__Instructions for the task__: Go through the entries, filter for the word "StretchingLaminateCapClaim", and copy every line that has it.
Task inputs section start
import Summits.NavierStokesRegularity.FunctionalMining.StretchingLaminateEigen
import Summits.NavierStokesRegularity.FunctionalMining.StretchingLaminateCapClaim
import Summits.NavierStokesRegularity.FunctionalMining.LaminateCapPolyT4
import Mathlib.Tactic.Linarith
import HarnessLib

/-!
# FunctionalMining — K1-Q1 laminates: `C_lam ≤ 1.077708` in the KERNEL, TWO ROUTES (dict seat; binds census-1 A's claim file as theorems and census-2 B's as an `example`)

search for candidate a priori estimates; no regularity claim.  Three-line bindings; nothing about Navier–Stokes solutions.

THEOREM L-CAP v1 (T4) of bank g5 (`K1Q1-LAMINATE-CAP.md` §2–3) as a kernel theorem for finite div-free lamination
trees. ROUTE A (theorems): census-1 (A)'s kernel certificate `LaminateCap.lamcap_T4_claim_min` of the polynomial CLAIM
(`StretchingLaminateCapClaim.lean`, Mathlib-only) ∘ the generic pipeline `Laminate.ratioBound_of_polyClaim` (dict
(an)/(ao)/(ap)/(aq), bank's eigenframe blocks): **`Laminate.ratioBound_lcap : RatioBound (269427/250000)`**,
**`Laminate.laminateSupConst_le_lcap : laminateSupConst ≤ 269427/250000`**, **`lcapLeafClaim_holds : LCapLeafClaim`**
(the node of (ap) is a theorem). ROUTE B (an `example`, so that no declaration is duplicated; referee F32.2): census-2
(B)'s independent kernel certificate `LaminateCapPoly.phiT4_nonpos` (`LaminateCapPolyT4.lean`) yields the SAME
`PolyClaim` statement — the two-party structure of the claim is visible in the kernel. `LaminateDeficit` (the node of
(ae)) is the tree theorem `Laminate.laminateDeficit_nine_eighths` (`StretchingLaminateNineEighths.lean`, census-free,
`C_lam ≤ 9/8`); it is not restated here. The sharper T6 cap `C_lam ≤ 255297/250000 = 1.021188` is the tree theorem
`Laminate.laminateSupConst_le_lcap6` (`StretchingLaminateCapFinal6.lean`). This caps ONE lower-bound METHOD
(lamination trees) for the stretching constant; `C⋆` itself is untouched unless `LaminatesSharp`.
search for candidate a priori estimates; no regularity claim.
-/


namespace Summit.NavierStokesRegularity.FunctionalMining

namespace Laminate

/-- census-1 (A)'s kernel claim `lamcap_T4_claim_min`, restated as `PolyClaim` at the T4 multipliers. [ours; bookkeeping] -/
theorem lcapPolyClaim : PolyClaim (269427 / 250000) (-562019 / 1000000) (2007 / 15625) (55539 / 40000000) := by
  intro m q s hm0 hm1 _hq _hs _hlo hhi
  have h := LaminateCap.lamcap_T4_claim_min m q s hm0 hm1 hhi
  linarith

/-- ROUTE B (referee F32.2): census-2 (B)'s independent kernel claim `phiT4_nonpos` gives the same `PolyClaim` (an
`example`: the statement is `lcapPolyClaim`'s, so nothing is re-declared). [ours; bookkeeping] -/
example : PolyClaim (269427 / 250000) (-562019 / 1000000) (2007 / 15625) (55539 / 40000000) := by
  intro m q s hm0 hm1 _hq hs hlo hhi
  have h := LaminateCapPoly.phiT4_nonpos m q s hm0 hm1 hs hlo hhi
  unfold LaminateCapPoly.phiT4 at h
  linarith

/-- **`RatioBound (269427/250000)`** — THEOREM L-CAP v1 (T4) in the kernel. [ours; elementary] -/
theorem ratioBound_lcap : RatioBound (269427 / 250000) :=
  ratioBound_of_polyClaim (by norm_num) (by norm_num) lcapPolyClaim

/-- **`C_lam ≤ 269427/250000 = 1.077708`**. [ours; elementary] -/
theorem laminateSupConst_le_lcap : laminateSupConst ≤ 269427 / 250000 :=
  laminateSupConst_le_of_ratioBound ratioBound_lcap

end Laminate

/-- The node `LCapLeafClaim` of (ap) holds. [ours; elementary] -/
theorem lcapLeafClaim_holds : LCapLeafClaim :=
  Laminate.lcapLeafClaim_of_polyClaim Laminate.lcapPolyClaim

/-- `LaminateDeficit` re-derived from the T4 cap (an `example`; the tree theorem is
`Laminate.laminateDeficit_nine_eighths`). [ours; elementary] -/
example : LaminateDeficit :=
  Laminate.laminateDeficit_of_lcapClaim lcapLeafClaim_holds

end Summit.NavierStokesRegularity.FunctionalMining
Task inputs section end
__Response to this task__:
import Summits.NavierStokesRegularity.FunctionalMining.StretchingLaminateCapClaim
(`StretchingLaminateCapClaim.lean`, Mathlib-only) ∘ the generic pipeline `Laminate.ratioBound_of_polyClaim` (dict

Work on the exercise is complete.